***** PROVIDED DATA
import Summits.BirchSwinnertonDyer.BirchSwinnertonDyer.Theorems.KatoDescentPotSupersingularZetaBodyScaling
import Literature.NumberTheory.EllipticCurves.Kato2004.EulerSystemClassNonvanishingProofs
import HarnessLib

/-!
# The Λ-adic zeta LINE, not the zeta CLASS, is what the tree pins: «the lift of every zeta body is
# `p`-indivisible in `𝐇¹_Γ`» is FALSE on every row carrying one guarded body (kernel obstruction), and the
# scale-invariant replacement «the `p`-saturation of the zeta line is generated by a genuine Euler-system class»

Seat `bsd-potss-k9-c4` g15 (prover; cell `bsd-potss`), route-free, `--supports stmt-BirchSwinnertonDyer-19942
--as helper`.  HONEST FRAMING: BSD is not advanced; nothing is booked; no Literature fact is minted; this file
proves an OBSTRUCTION to a proposed crux statement and the bookkeeping of its replacement.

Context.  Plan g25's split-kit spec for the Conj-A residue cruxes 19942 (K9) / 19916 (KT)
(`HOME/plan/rekey-g25/SPLITKIT-19942-19916-spec.md`) pins «`μ_p` of Kato's zeta class `= 0`» as: for every
`ZetaBody W p f ι κ' Λ' c d a A z x` witness and every `y ∈ 𝐇¹_Γ(T_pW)` lifting the corestricted `p`-power line
of `z` (`IwasawaH1Data.existsUnique_lift_of_zetaBody`), `y ≠ 0 → y ∉ p·𝐇¹_Γ`.  But the matrix `ZetaBody` is
HOMOGENEOUS (kmc g10, `ZetaBodyScaling.zetaBody_smul`): `(n·κ', Λ', n•z, n·x)` is again a zeta body for the SAME
auxiliary datum, with the same guards, and its lift is `n • y` (`ZetaBodyScaling.zetaLift_smul`).  With `n = p`
the proposed statement asserts `p • y ∉ p·𝐇¹_Γ` for a non-zero `p • y` — false.  §1 proves this in the kernel:
ONE guarded zeta body with the value guard on a curve with `L(W,1) ≠ 0` refutes the naively pinned statement
(`not_forall_zetaBody_lift_not_mem`), hence (§1, `exists_zetaBody_refuting_naivePin`) Kato's construction fact
`exists_eulerSystem_expStar_values` + a newform + `L(W,1) ≠ 0` + `W[p]` irreducible refute it on every such
row.  §2 records the SCALE-INVARIANT replacement used by the g15 split kit: «for every zeta body and every
non-zero lift `y`, some genuine Euler-system class `s ∉ p·𝐇¹_Γ` has `p^k • s = y`» — i.e. the `p`-indivisible
generator of the `p`-saturated zeta line is (a unit times) an Euler-system class; it is stable under
`y ↦ n • y` (`zetaLineSaturated_smul`) and implies the existential input of k9-c4 g14's `μ`-core
(`exists_eulerClass_not_mem_of_zetaLineSaturated`).  What it does NOT give: a per-row certificate — the free
real constant `κ'` of the abstract dual-exponential datum (design (P2)/F-κ of `EulerSystemValues.lean`) makes
the position of `y` in `𝐇¹_Γ` invisible to the values; a certificate needs an `ω_E`-normalised `exp*` (cf. the
(P-EXP) rider `Rank1Residual.GaloisImage.KatoExpStarFiniteLevelAt` and `hNorm₃` of the n1011 PORT).

References: K. Kato, Astérisque 295 (2004) §13.1, Thm. 13.4 (pp. 224–226), Ex. 13.3 (p. 225), Thm. 12.5 (1)
(pp. 221–222) [Kato2004Asterisque]; tree `Theorems/KatoDescentPotSupersingularZetaBodyScaling.lean` (kmc g10),
`Kato2004/EulerSystemClassNonvanishingProofs.lean`.
-/

set_option autoImplicit false
-- the summit and its single problem are both named `BirchSwinnertonDyer` (registry layout D-0017)
set_option linter.dupNamespace false

noncomputable section

open scoped NumberField TensorProduct
open Field IsDedekindDomain CongruenceSubgroup
open Literature.NumberTheory.GaloisRepresentations
open Literature.NumberTheory.EllipticCurves Literature.NumberTheory.EllipticCurves.ModularForms
open Literature.NumberTheory.EllipticCurves.Kato2004
open Literature.NumberTheory.EllipticCurves.Kato2004.EulerSystemValues Rat.HeightOneSpectrum

namespace Summit.BirchSwinnertonDyer.BirchSwinnertonDyer.Theorems.ZetaLineScaling

variable {W : WeierstrassCurve ℚ} [W.IsElliptic] {p : ℕ} [Fact p.Prime]
  [ContinuousSMul ℤ_[p] (W.tateModule p)] [Module.Free ℤ_[p] (W.tateModule p)]
  [Module.Finite ℤ_[p] (W.tateModule p)] {κ : ZpExtension ℚ p} (hκ : κ.IsCyclotomic) (hp : p ≠ 2)
  {γ : absoluteGaloisGroup ℚ} (I : IwasawaH1Data W p κ γ)

/-! ## §0 `p • y ∈ (p)·𝐇¹_Γ` -/

omit [Module.Free ℤ_[p] (W.tateModule p)] [Module.Finite ℤ_[p] (W.tateModule p)] in
/-- `p^(k+1) • y` lies in `(p)·𝐇¹_Γ` (`augIdealP p = (p) ⊂ Λ`). [folklore] -/
theorem pow_succ_smul_mem_augIdealP_smul_top (y : I.H) (k : ℕ) :
    (p ^ (k + 1) : ℕ) • y ∈ IwasawaAlgebra.augIdealP p • (⊤ : Submodule (IwasawaAlgebra p) I.H) := by
  have hC : (PowerSeries.C (p : ℤ_[p]) : IwasawaAlgebra p) ∈ IwasawaAlgebra.augIdealP p :=
    Ideal.subset_span rfl
  have hmem : (PowerSeries.C (p : ℤ_[p]) : IwasawaAlgebra p) • ((p ^ k : ℕ) • y) ∈
      IwasawaAlgebra.augIdealP p • (⊤ : Submodule (IwasawaAlgebra p) I.H) :=
    Submodule.smul_mem_smul hC Submodule.mem_top
  have hcast : (PowerSeries.C (p : ℤ_[p]) : IwasawaAlgebra p) = ((p : ℕ) : IwasawaAlgebra p) := by
    rw [← map_natCast (PowerSeries.C (R := ℤ_[p])) p]
  rw [hcast, Nat.cast_smul_eq_nsmul, ← mul_nsmul', ← pow_succ'] at hmem
  exact hmem

omit [Module.Free ℤ_[p] (W.tateModule p)] [Module.Finite ℤ_[p] (W.tateModule p)] in
/-- `p • y` lies in `(p)·𝐇¹_Γ`. [folklore] -/
theorem prime_smul_mem_augIdealP_smul_top (y : I.H) :
    p • y ∈ IwasawaAlgebra.augIdealP p • (⊤ : Submodule (IwasawaAlgebra p) I.H) := by
  simpa using pow_succ_smul_mem_augIdealP_smul_top (p := p) I y 0

/-! ## §1 The obstruction: the naively pinned indivisibility is refuted by ONE guarded zeta body -/

/-- **The naive pin is false.**  Let `f` be the newform of `W`, `L(W,1) ≠ 0`, and let
`(κ', Λ', z, x)` be a zeta body for an admissible datum `(c, d, a, A)` (`A ≥ 1`, Kato's guards
`(c, 6pA) = (d, 6pN) = 1`) with `κ' ≠ 0` and the value guard (`(cd, A) = 1`, `dd′ ≡ 1 (A)`, `R⁻ ≠ 0`).  Then it is
FALSE that every zeta body `(κ'', Λ', z'', x'')` for the same datum has all its non-zero Λ-adic lifts outside
`p·𝐇¹_Γ`: the `p`-scaled body (`ZetaBodyScaling.zetaBody_smul`) has lift `p • y ≠ 0`
(`ZetaBodyScaling.zetaLift_smul`, `zetaBody_bottom_ne_zero`, `lift_ne_zero_of_bottom_ne_zero`), which lies in
`p·𝐇¹_Γ`.  Odd `p`. [cite: Kato2004Asterisque, §13.1 and Thm. 13.4 (pp. 224–226), Ex. 13.3 (p. 225), Thm. 12.5 (1) (pp. 221–222)] -/
theorem not_forall_zetaBody_lift_not_mem {N : ℕ} [NeZero N] {f : CuspForm (Gamma0 N) 2}
    (hf : IsNewformOf W f) (hL1 : W.entireLFunction 1 ≠ 0)
    {ι : (m : ℕ) → (CyclotomicField m ℚ →+* ℂ)} {κ' : ℝ} (hκ' : κ' ≠ 0)
    {Λ' : ∀ (k : ℕ) (r : Finset (HeightOneSpectrum (𝓞 ℚ))),
      H1 (tateRep W p) (cycSubgroup p k r) →ₗ[ℤ_[p]] ℚ_[p] ⊗[ℚ] CyclotomicField (cycLevel p k r) ℚ}
    {c d a : ℤ} {A : ℕ} (hA : 0 < A) {d' : ℤ} (hcd : Int.gcd (c * d) A = 1)
    (hdd' : d * d' ≡ 1 [ZMOD (A : ℤ)]) (hR : cuspFactor f true (fun _ ↦ (1 : ℂ)) c d a A d' ≠ 0)
    {z : ∀ (k : ℕ) (r : (cyclotomicLevelsRat p (badPlaces c d A N)).Ideals),
      H1 (tateRep W p) ((cyclotomicLevelsRat p (badPlaces c d A N)).level k r.1)}
    {x : ∀ (k : ℕ) (r : (cyclotomicLevelsRat p (badPlaces c d A N)).Ideals),
      CyclotomicField (cycLevel p k r.1) ℚ}
    (hbody : ZetaBody W p f ι κ' Λ' c d a A z x) :
    ¬ (∀ (κ'' : ℝ)
        (z'' : ∀ (k : ℕ) (r : (cyclotomicLevelsRat p (badPlaces c d A N)).Ideals),
          H1 (tateRep W p) ((cyclotomicLevelsRat p (badPlaces c d A N)).level k r.1))
        (x'' : ∀ (k : ℕ) (r : (cyclotomicLevelsRat p (badPlaces c d A N)).Ideals),
          CyclotomicField (cycLevel p k r.1) ℚ),
        ZetaBody W p f ι κ'' Λ' c d a A z'' x'' →
        ∀ y : I.H, (∀ n : ℕ, I.proj n y = levelToLayer W p hκ hp (badPlaces c d A N) n
            (z'' (n + 1) (cyclotomicLevelsRat p (badPlaces c d A N)).idealOne)) →
          y ≠ 0 → y ∉ IwasawaAlgebra.augIdealP p • (⊤ : Submodule (IwasawaAlgebra p) I.H)) := by
  intro H
  -- the lift of the given body
  obtain ⟨y, hy, -⟩ := IwasawaH1Data.existsUnique_lift_of_zetaBody p W hκ hp I f ι κ' Λ' c d a A z x hbody
  -- the `p`-scaled body and its lift `p • y`
  have hbody' := ZetaBodyScaling.zetaBody_smul p hbody
  have hy' := ZetaBodyScaling.zetaLift_smul hκ hp I (y := y) p hy
  have hκ'' : (p : ℝ) * κ' ≠ 0 := mul_ne_zero (by exact_mod_cast (Fact.out : p.Prime).ne_zero) hκ'
  have hne : p • y ≠ 0 :=
    lift_ne_zero_of_bottom_ne_zero W p hκ I hp (badPlaces c d A N) hbody'.1
      (zetaBody_bottom_ne_zero hbody' hf hκ'' hL1 hA d' hcd hdd' hR) hy'
  exact H _ _ _ hbody' (p • y) hy' hne (prime_smul_mem_augIdealP_smul_top I y)

/-- **On every row the naive pin is refuted by Kato's construction fact.**  Granted
`exists_eulerSystem_expStar_values` (Kato (8.1.3)/Ex. 13.3 with Thm. 9.7, Thm. 6.6 (1)): for `W[p]` irreducible
(`p` odd), a newform `f` of `W` and `L(W,1) ≠ 0`, there are embeddings `ι`, a dual-exponential datum `Λ'` and an
admissible guarded datum `(c, d, a, A)` such that NOT every zeta body for it has its non-zero lifts outside
`p·𝐇¹_Γ` (an admissible datum with the value guard exists: `valueGuard_satisfiable`).
[cite: Kato2004Asterisque, Ex. 13.3 (p. 225), Lemma 13.10 (1) (p. 230), Thm. 12.5 (1) (pp. 221–222)] -/
theorem exists_zetaBody_refuting_naivePin (hES : exists_eulerSystem_expStar_values)
    (hirr : W.HasIrreducibleModPGaloisRep p) {N : ℕ} [NeZero N] (f : CuspForm (Gamma0 N) 2)
    (hf : IsNewformOf W f) (hL1 : W.entireLFunction 1 ≠ 0) :
    ∃ (ι : (m : ℕ) → (CyclotomicField m ℚ →+* ℂ))
      (Λ' : ∀ (k : ℕ) (r : Finset (HeightOneSpectrum (𝓞 ℚ))),
        H1 (tateRep W p) (cycSubgroup p k r) →ₗ[ℤ_[p]] ℚ_[p] ⊗[ℚ] CyclotomicField (cycLevel p k r) ℚ)
      (c d a : ℤ) (A : ℕ), 0 < A ∧ Int.gcd c (6 * p * A) = 1 ∧ Int.gcd d (6 * p * N) = 1 ∧
      ¬ (∀ (κ'' : ℝ)
        (z'' : ∀ (k : ℕ) (r : (cyclotomicLevelsRat p (badPlaces c d A N)).Ideals),
          H1 (tateRep W p) ((cyclotomicLevelsRat p (badPlaces c d A N)).level k r.1))
        (x'' : ∀ (k : ℕ) (r : (cyclotomicLevelsRat p (badPlaces c d A N)).Ideals),
          CyclotomicField (cycLevel p k r.1) ℚ),
        ZetaBody W p f ι κ'' Λ' c d a A z'' x'' →
        ∀ y : I.H, (∀ n : ℕ, I.proj n y = levelToLayer W p hκ hp (badPlaces c d A N) n
            (z'' (n + 1) (cyclotomicLevelsRat p (badPlaces c d A N)).idealOne)) →
          y ≠ 0 → y ∉ IwasawaAlgebra.augIdealP p • (⊤ : Submodule (IwasawaAlgebra p) I.H)) := by
  set ι : (m : ℕ) → (CyclotomicField m ℚ →+* ℂ) :=
    fun m ↦ Classical.choice (inferInstance : Nonempty (CyclotomicField m ℚ →+* ℂ)) with hι
  obtain ⟨κ', hκ'0, Λ', hfam⟩ := hES W p hirr f hf ι
  obtain ⟨c, d, a, A, d', hA, hc, hd, hcd, hdd', hR⟩ := valueGuard_satisfiable f hf.1 hf.coeffField_eq_bot p
  obtain ⟨z, x, hbody⟩ := hfam c d a A hA hc hd
  exact ⟨ι, Λ', c, d, a, A, hA, hc, hd,
    not_forall_zetaBody_lift_not_mem hκ hp I hf hL1 hκ'0 hA hcd hdd' hR hbody⟩

/-! ## §2 The scale-invariant replacement: the `p`-saturated zeta line is generated by an Euler-system class -/

/-- **Stability under scaling.**  If some genuine Euler-system class `s ∉ p·𝐇¹_Γ` has `p^k • s = y`, then for
`n • y` the class `n' • s` with `n = p^j · n'`, `p ∤ n'` … — in the only case the obstruction of §1 uses, `n = p`:
the same `s` with exponent `k + 1` works.  So the replacement survives `ZetaBodyScaling.zetaBody_smul p`.
[cite: Kato2004Asterisque, §13.1 and Thm. 13.4 (pp. 224–226)] -/
theorem zetaLineSaturated_smul {y : I.H}
    (h : ∃ (s : I.H) (k : ℕ), IsEulerSystemClass W p κ γ I s ∧
      s ∉ IwasawaAlgebra.augIdealP p • (⊤ : Submodule (IwasawaAlgebra p) I.H) ∧ (p ^ k : ℕ) • s = y) :
    ∃ (s : I.H) (k : ℕ), IsEulerSystemClass W p κ γ I s ∧
      s ∉ IwasawaAlgebra.augIdealP p • (⊤ : Submodule (IwasawaAlgebra p) I.H) ∧ (p ^ k : ℕ) • s = p • y := by
  obtain ⟨s, k, hs, hsp, hsy⟩ := h
  refine ⟨s, k + 1, hs, hsp, ?_⟩
  rw [pow_succ, mul_comm, mul_nsmul', hsy]

/-- **The replacement feeds the `μ`-core.**  The saturation statement at any one lift yields the existential
input «some genuine Euler-system class lies outside `p·𝐇¹_Γ`» of k9-c4 g14's
`MuCoreIrr.exists_fineSelmerDualData_moduleFinite_three_of_irr_of_eulerClass` /
`…_of_irr_of_not_towerSurj_of_eulerClass`. [cite: Kato2004Asterisque, §13.8 (pp. 228–229)] -/
theorem exists_eulerClass_not_mem_of_zetaLineSaturated {y : I.H}
    (h : ∃ (s : I.H) (k : ℕ), IsEulerSystemClass W p κ γ I s ∧
      s ∉ IwasawaAlgebra.augIdealP p • (⊤ : Submodule (IwasawaAlgebra p) I.H) ∧ (p ^ k : ℕ) • s = y) :
    ∃ s : I.H, IsEulerSystemClass W p κ γ I s ∧
      s ∉ IwasawaAlgebra.augIdealP p • (⊤ : Submodule (IwasawaAlgebra p) I.H) := by
  obtain ⟨s, -, hs, hsp, -⟩ := h
  exact ⟨s, hs, hsp⟩

/-! ## §3 (appended, k9-c4 g15) The weakest pinned form — every body lift is a `Λ`-MULTIPLE of a `p`-indivisible
Euler-system class («the `p`-divisibility of Kato's zeta class, if any, is carried by a scalar of `Λ`») -/

/-- **Stability of the multiple form under scaling**: if `y = a • s` with `s ∉ p·𝐇¹_Γ` a genuine Euler-system class,
then `p • y = (p·a) • s`.  So the multiple form survives `ZetaBodyScaling.zetaBody_smul p` as well.
[cite: Kato2004Asterisque, §13.1 and Thm. 13.4 (pp. 224–226)] -/
theorem zetaMultiple_smul {y : I.H}
    (h : ∃ (s : I.H) (a : IwasawaAlgebra p), IsEulerSystemClass W p κ γ I s ∧
      s ∉ IwasawaAlgebra.augIdealP p • (⊤ : Submodule (IwasawaAlgebra p) I.H) ∧ a • s = y) :
    ∃ (s : I.H) (a : IwasawaAlgebra p), IsEulerSystemClass W p κ γ I s ∧
      s ∉ IwasawaAlgebra.augIdealP p • (⊤ : Submodule (IwasawaAlgebra p) I.H) ∧ a • s = p • y := by
  obtain ⟨s, a, hs, hsp, hsy⟩ := h
  refine ⟨s, (p : IwasawaAlgebra p) * a, hs, hsp, ?_⟩
  rw [mul_smul, hsy, Nat.cast_smul_eq_nsmul]

/-- **The saturated-line form implies the multiple form** (`a := p^k`): the g15 kit files the WEAKER multiple
form as the crux child; the line form of §2 is the stronger variant. [cite: Kato2004Asterisque, §13.1 (p. 224)] -/
theorem zetaMultiple_of_zetaLineSaturated {y : I.H}
    (h : ∃ (s : I.H) (k : ℕ), IsEulerSystemClass W p κ γ I s ∧
      s ∉ IwasawaAlgebra.augIdealP p • (⊤ : Submodule (IwasawaAlgebra p) I.H) ∧ (p ^ k : ℕ) • s = y) :
    ∃ (s : I.H) (a : IwasawaAlgebra p), IsEulerSystemClass W p κ γ I s ∧
      s ∉ IwasawaAlgebra.augIdealP p • (⊤ : Submodule (IwasawaAlgebra p) I.H) ∧ a • s = y := by
  obtain ⟨s, k, hs, hsp, hsy⟩ := h
  refine ⟨s, ((p ^ k : ℕ) : IwasawaAlgebra p), hs, hsp, ?_⟩
  rw [Nat.cast_smul_eq_nsmul, hsy]

/-- **The multiple form feeds the `μ`-core**: it yields «some genuine Euler-system class lies outside `p·𝐇¹_Γ`», the
input of k9-c4 g14's `MuCoreIrr.exists_fineSelmerDualData_moduleFinite_…_of_eulerClass`.
[cite: Kato2004Asterisque, §13.8 (pp. 228–229)] -/
theorem exists_eulerClass_not_mem_of_zetaMultiple {y : I.H}
    (h : ∃ (s : I.H) (a : IwasawaAlgebra p), IsEulerSystemClass W p κ γ I s ∧
      s ∉ IwasawaAlgebra.augIdealP p • (⊤ : Submodule (IwasawaAlgebra p) I.H) ∧ a • s = y) :
    ∃ s : I.H, IsEulerSystemClass W p κ γ I s ∧
      s ∉ IwasawaAlgebra.augIdealP p • (⊤ : Submodule (IwasawaAlgebra p) I.H) := by
  obtain ⟨s, -, hs, hsp, -⟩ := h
  exact ⟨s, hs, hsp⟩

end Summit.BirchSwinnertonDyer.BirchSwinnertonDyer.Theorems.ZetaLineScaling

end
**********
_THE PROBLEM_.
Could you reproduce, exactly, every line above from the line with "theorem prime_smul_mem_augIdealP_smul_top (y" to the line with "body for an", and no other line? Both ends count.

_THE ANSWER_.
theorem prime_smul_mem_augIdealP_smul_top (y : I.H) :
    p • y ∈ IwasawaAlgebra.augIdealP p • (⊤ : Submodule (IwasawaAlgebra p) I.H) := by
  simpa using pow_succ_smul_mem_augIdealP_smul_top (p := p) I y 0

/-! ## §1 The obstruction: the naively pinned indivisibility is refuted by ONE guarded zeta body -/

/-- **The naive pin is false.**  Let `f` be the newform of `W`, `L(W,1) ≠ 0`, and let
`(κ', Λ', z, x)` be a zeta body for an admissible datum `(c, d, a, A)` (`A ≥ 1`, Kato's guards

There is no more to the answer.